§ Task
Give the lines below again exactly, starting with the line that holds "exact ⟨Cs, Cw, min" and going on through the line that holds "and the pins".

§ The data
import Summits.QuantumFields.BalabanUV.Beta.FP.TowerNColumnWardLaw
import Summits.QuantumFields.BalabanUV.Beta.FP.LetterInheritanceEnd
import Summits.QuantumFields.BalabanUV.Beta.FP.TowerFTransportRow

/-!
# `BalabanUV.Beta.FP.TowerNWardOfTableLaws` — row D1 ∕ (C1) OWNER «beta-an2», PART 103, ROUTE T (β1), option (3a): **THE END's LAST F-SIDE DISPLAY `hW𝒯 j` REDUCED BY NAME TO THE
# COMPOSITE TABLES' TWO WARD LAWS (S)_j, (W)_j** — the generic coarse Ward END `FP/LetterInheritanceEnd.wardTransversal_flipK_hessKer_vertexOfK_of_letters` INSTANTIATED at the composite
# triple `(AN R j, (JNat R P (j+1)).S, WN R P j)` at block side `Lc^(j+1)` with EVERY chart-side letter and every bookkeeping letter fed from the tree: (K) PART 102 `relInv_AN`, (H) PART 102
# `colH_ward_AN` (`c_H = ((Lc^(j+1))⁴)⁻¹`), `hM hE hKs hKd` PART 102 §3, `hSl` an2 `locStencil_JNat_S`, `hSt` an2 `JNat_S_St`, `hWl` an2 `vertexFamily₂_WN`, `hWt` road `WN_translate` (one common rate by
# lit `locStencil_mono` ∕ `vertexFamily₂_mono`); `VN R P j = vertexOfK (AN R j) (Lc^(j+1)) (JNat R P (j+1)).S` (`VN_eq`).  WHAT REMAINS AS HYPOTHESES = EXACTLY THE TABLE SIDE: the generators
# `X X₂ Nr` (localised, `E`-commuting) and the two laws **(S) `hSd : ∀ y, c_H • Σ_{v ∈ box} divV S (N•y + v) = conjV M (X y)`**, **(W) `hWd : ∀ y ν y′, divW W y ν y′ = conjW M 0 (VN … ν y′) (X y) 0
# (X₂ y ν y′) + Nr y ν y′`, `hN0 : tadpole (AN R j) (Nr …) = 0`** — by value TEL2 C10 ∕ WARD (W2); by name OPEN (HWT-SCOPING.md).  Conclusion: `WardTransversal (flipK (hessKer (AN R j) (VN R P j)
# (WN R P j)))` = the END's `hW𝒯 j`, for EVERY `j` (the END displays it for `j ≥ 1`; at `j = 0` it is also the tree theorem `wardRefl_JsB12CombShSym_an1TablesS2_pinned_of_locks`' content in
# other clothes) and every root family.  (β-function cell `pub-balaban`, BINDER-OWNERS row D1)

WHAT ([folklore]; 0 `def`): `exists_common_rate` (one rate for `hSl`∕`hWl`), **`wardTransversal_AN_of_tableLaws`**.
WHAT THIS IS NOT: (S)(W) NOT proved (displayed); nothing of the END instantiated; nothing of Bałaban's asserted, valued or discharged; 0 estimates; 0∕4 row-D1 binders; NOT (C1), NOT D1,
NEVER «G-an2-4 closed», NOT BetaPertH, NOT continuum, NOT Clay.

HONEST DEPENDENCY (page 1, mandatory): continuum YM on T⁴ ⇐ BetaPertH ∧ nine spine estimates (0/9 proved); BetaPertH ⇐ (D1) ∧ (D4) ∧ CAP+tail;
G-an2-4 gates asym, D1 and NE2/3/4.  HONEST FRAMING (cell contract, verbatim): «discharging `BetaPertH` makes Bałaban's UV stability UNCONDITIONAL —
a real constructive-QFT result; it is NOT the continuum limit and NOT the Clay problem.»  ABSOLUTE RULE (cell charter, verbatim): «No internally-minted
statement may enter as a cited fact. Every hypothesis is either kernel-proved in this package or a verbatim quotation of a PUBLISHED theorem with page
reference. The manuscript(s) under audit are NOT citable for their own disputed steps — they are the thing under adjudication; programme-internal
(2001/route/tribunal) claims are never citable.»  Row D1 ∕ (C1) OWNER «beta-an2», b2b-balaban-beta-an2 gen 85, 2026-08-30.  No existing file touched.
-/

noncomputable section

open Finset
open scoped BigOperators
open Literature.MathematicalPhysics.QuantumFieldTheory
open Literature.MathematicalPhysics.QuantumFieldTheory.Balaban1983to89
open Literature.MathematicalPhysics.QuantumFieldTheory.Balaban1983to89.Beta
open ExpKernelCalculus (MKer Decays comp tadpole hessKer VertexFamily₂ shiftK)
open PolarizationSign (WardTransversal)
open KernelWard (divV divW)
open AffineAveraging (Site box toSite)
open OneStepResolventKernel (Fib LocStencil)
open OneStepKernelFamily (vertexOfK flipK)
open BalabanStepJets (locStencil_mono vertexFamily₂_mono)
open Summit.QuantumFields.BalabanUV.Beta.TameKernelCalculus (Loc Spr)
open Summit.QuantumFields.BalabanUV.Beta.ChartConjugation (conjV conjW)
open Summit.QuantumFields.BalabanUV.Beta.AxialDressingRooted (axEc one_le_of_neZero)
open Summit.QuantumFields.BalabanUV.Beta.RelInvComposite (bhKcomp)
open Summit.QuantumFields.BalabanUV.Beta.KernelWardRelative (gaugeWt)
open Summit.QuantumFields.BalabanUV.Beta.CompositeOneShotJetData (Roots Pins AN VN WN JNat VN_eq)
open Summit.QuantumFields.BalabanUV.Beta.NVertexSectorsPeriodised (JNat_S_St locStencil_JNat_S)
open Summit.QuantumFields.BalabanUV.Beta.NVertexParities (vertexFamily₂_WN)
open Summit.QuantumFields.BalabanUV.Beta.FP.TowerFTransportRow (WN_translate)
open Summit.QuantumFields.BalabanUV.Beta.FP.LetterInheritanceEnd (wardTransversal_flipK_hessKer_vertexOfK_of_letters)
open Summit.QuantumFields.BalabanUV.Beta.FP.TowerNColumnWardLaw (colH_ward_AN relInv_AN spr_bhKcomp spr_axEc_AN shiftK_AN_all exists_decays_AN)

namespace Summit.QuantumFields.BalabanUV.Beta.FP.TowerNWardOfTableLaws

variable {Lc : ℕ} [NeZero Lc] (R : Roots Lc) (P : Pins)

/-- [folklore] one common localisation rate for the composite stencil family and the composite second-order tables (an2 `locStencil_JNat_S`, `vertexFamily₂_WN`; lit `…_mono`). -/
theorem exists_common_rate (j : ℕ) : ∃ Cs Cw δ : ℝ, 0 < δ ∧ LocStencil (JNat R P (j + 1)).S Cs δ ∧ VertexFamily₂ (WN R P j) (Lc ^ (j + 1)) Cw δ := by
  obtain ⟨Cs, δs, hδs, hS⟩ := locStencil_JNat_S R P j
  obtain ⟨Cw, δw, hδw, hW⟩ := vertexFamily₂_WN R P j
  have hCs : 0 ≤ Cs := (hS 0 0).nonneg (Sum.inl 0)
  have hCw : 0 ≤ Cw := (hW 0 0 0 0).nonneg (Sum.inl 0)
  exact ⟨Cs, Cw, min δs δw, lt_min hδs hδw, locStencil_mono hS hCs (min_le_left _ _), vertexFamily₂_mono hW hCw (min_le_right _ _)⟩

/-- [folklore] **`wardTransversal_AN_of_tableLaws` — THE END's `hW𝒯 j` FROM THE COMPOSITE TABLES' WARD LAWS (S)_j, (W)_j ALONE** (every chart-side and bookkeeping letter by name; `j`, the root
family `R` and the pins `P` arbitrary).  Hypotheses = the generic END's table side VERBATIM at `K := AN R j`, `N := Lc^(j+1)`, `M := bhKcomp R.rc Lc (j+1)`, `E := axEc (toSite (R.s (j+1))) (Lc^(j+1))`,
`S := (JNat R P (j+1)).S`, `W := WN R P j`, `cH := ((Lc^(j+1))^(3+1))⁻¹`. -/
theorem wardTransversal_AN_of_tableLaws (j : ℕ)
    (X : (Fin (3 + 1) → ℤ) → MKer (3 + 1) (Fib 3)) (hX : ∀ y, Loc (X y))
    (hEX : ∀ y, comp (axEc (toSite (R.s (j + 1))) (Lc ^ (j + 1))) (X y) = comp (X y) (axEc (toSite (R.s (j + 1))) (Lc ^ (j + 1))))
    (X₂ Nr : (Fin (3 + 1) → ℤ) → Fin (3 + 1) → (Fin (3 + 1) → ℤ) → MKer (3 + 1) (Fib 3)) (hX₂ : ∀ y ν y', Loc (X₂ y ν y'))
    (hNr : ∀ y ν y', Loc (Nr y ν y'))
    (hEX₂ : ∀ y ν y', comp (axEc (toSite (R.s (j + 1))) (Lc ^ (j + 1))) (X₂ y ν y') = comp (X₂ y ν y') (axEc (toSite (R.s (j + 1))) (Lc ^ (j + 1))))
    (hSd : ∀ y : Fin (3 + 1) → ℤ, ((((Lc ^ (j + 1) : ℕ) : ℝ)) ^ (3 + 1))⁻¹ • ∑ v ∈ box (3 + 1) (Lc ^ (j + 1)), divV (JNat R P (j + 1)).S ((((Lc ^ (j + 1) : ℕ) : ℤ)) • y + toSite v)
      = conjV (bhKcomp (d := 3) R.rc Lc (j + 1)) (X y))
    (hWd : ∀ (y : Fin (3 + 1) → ℤ) (ν : Fin (3 + 1)) (y' : Fin (3 + 1) → ℤ),
      divW (WN R P j) y ν y' = conjW (bhKcomp (d := 3) R.rc Lc (j + 1)) 0 (vertexOfK (AN R j) (Lc ^ (j + 1)) (JNat R P (j + 1)).S ν y') (X y) 0 (X₂ y ν y') + Nr y ν y')
    (hN0 : ∀ y ν y', tadpole (AN R j) (Nr y ν y') = 0) :
    WardTransversal (flipK (hessKer (AN R j) (VN R P j) (WN R P j))) := by
  obtain ⟨CK, δK, hδK, hKd⟩ := exists_decays_AN Lc R j
  obtain ⟨Cs, Cw, δ, hδ, hSl, hWl⟩ := exists_common_rate R P j
  rw [VN_eq]
  exact wardTransversal_flipK_hessKer_vertexOfK_of_letters (N := Lc ^ (j + 1)) hKd hδK (shiftK_AN_all Lc R j) (one_le_of_neZero (Lc ^ (j + 1)))
    (spr_bhKcomp Lc R j) (spr_axEc_AN Lc R j) (relInv_AN Lc R j) hδ hSl hWl
    (fun κ' u t => JNat_S_St R P j κ' u t) (fun μ y ν y' t => WN_translate Lc R P j μ y ν y' t)
    (((((Lc ^ (j + 1) : ℕ) : ℝ)) ^ (3 + 1))⁻¹) (fun y κ' u => colH_ward_AN Lc R j y κ' u)
    X hX hEX X₂ Nr hX₂ hNr hEX₂ hSd hWd hN0

end Summit.QuantumFields.BalabanUV.Beta.FP.TowerNWardOfTableLaws

end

§ Finished task
  exact ⟨Cs, Cw, min δs δw, lt_min hδs hδw, locStencil_mono hS hCs (min_le_left _ _), vertexFamily₂_mono hW hCw (min_le_right _ _)⟩

/-- [folklore] **`wardTransversal_AN_of_tableLaws` — THE END's `hW𝒯 j` FROM THE COMPOSITE TABLES' WARD LAWS (S)_j, (W)_j ALONE** (every chart-side and bookkeeping letter by name; `j`, the root
family `R` and the pins `P` arbitrary).  Hypotheses = the generic END's table side VERBATIM at `K := AN R j`, `N := Lc^(j+1)`, `M := bhKcomp R.rc Lc (j+1)`, `E := axEc (toSite (R.s (j+1))) (Lc^(j+1))`,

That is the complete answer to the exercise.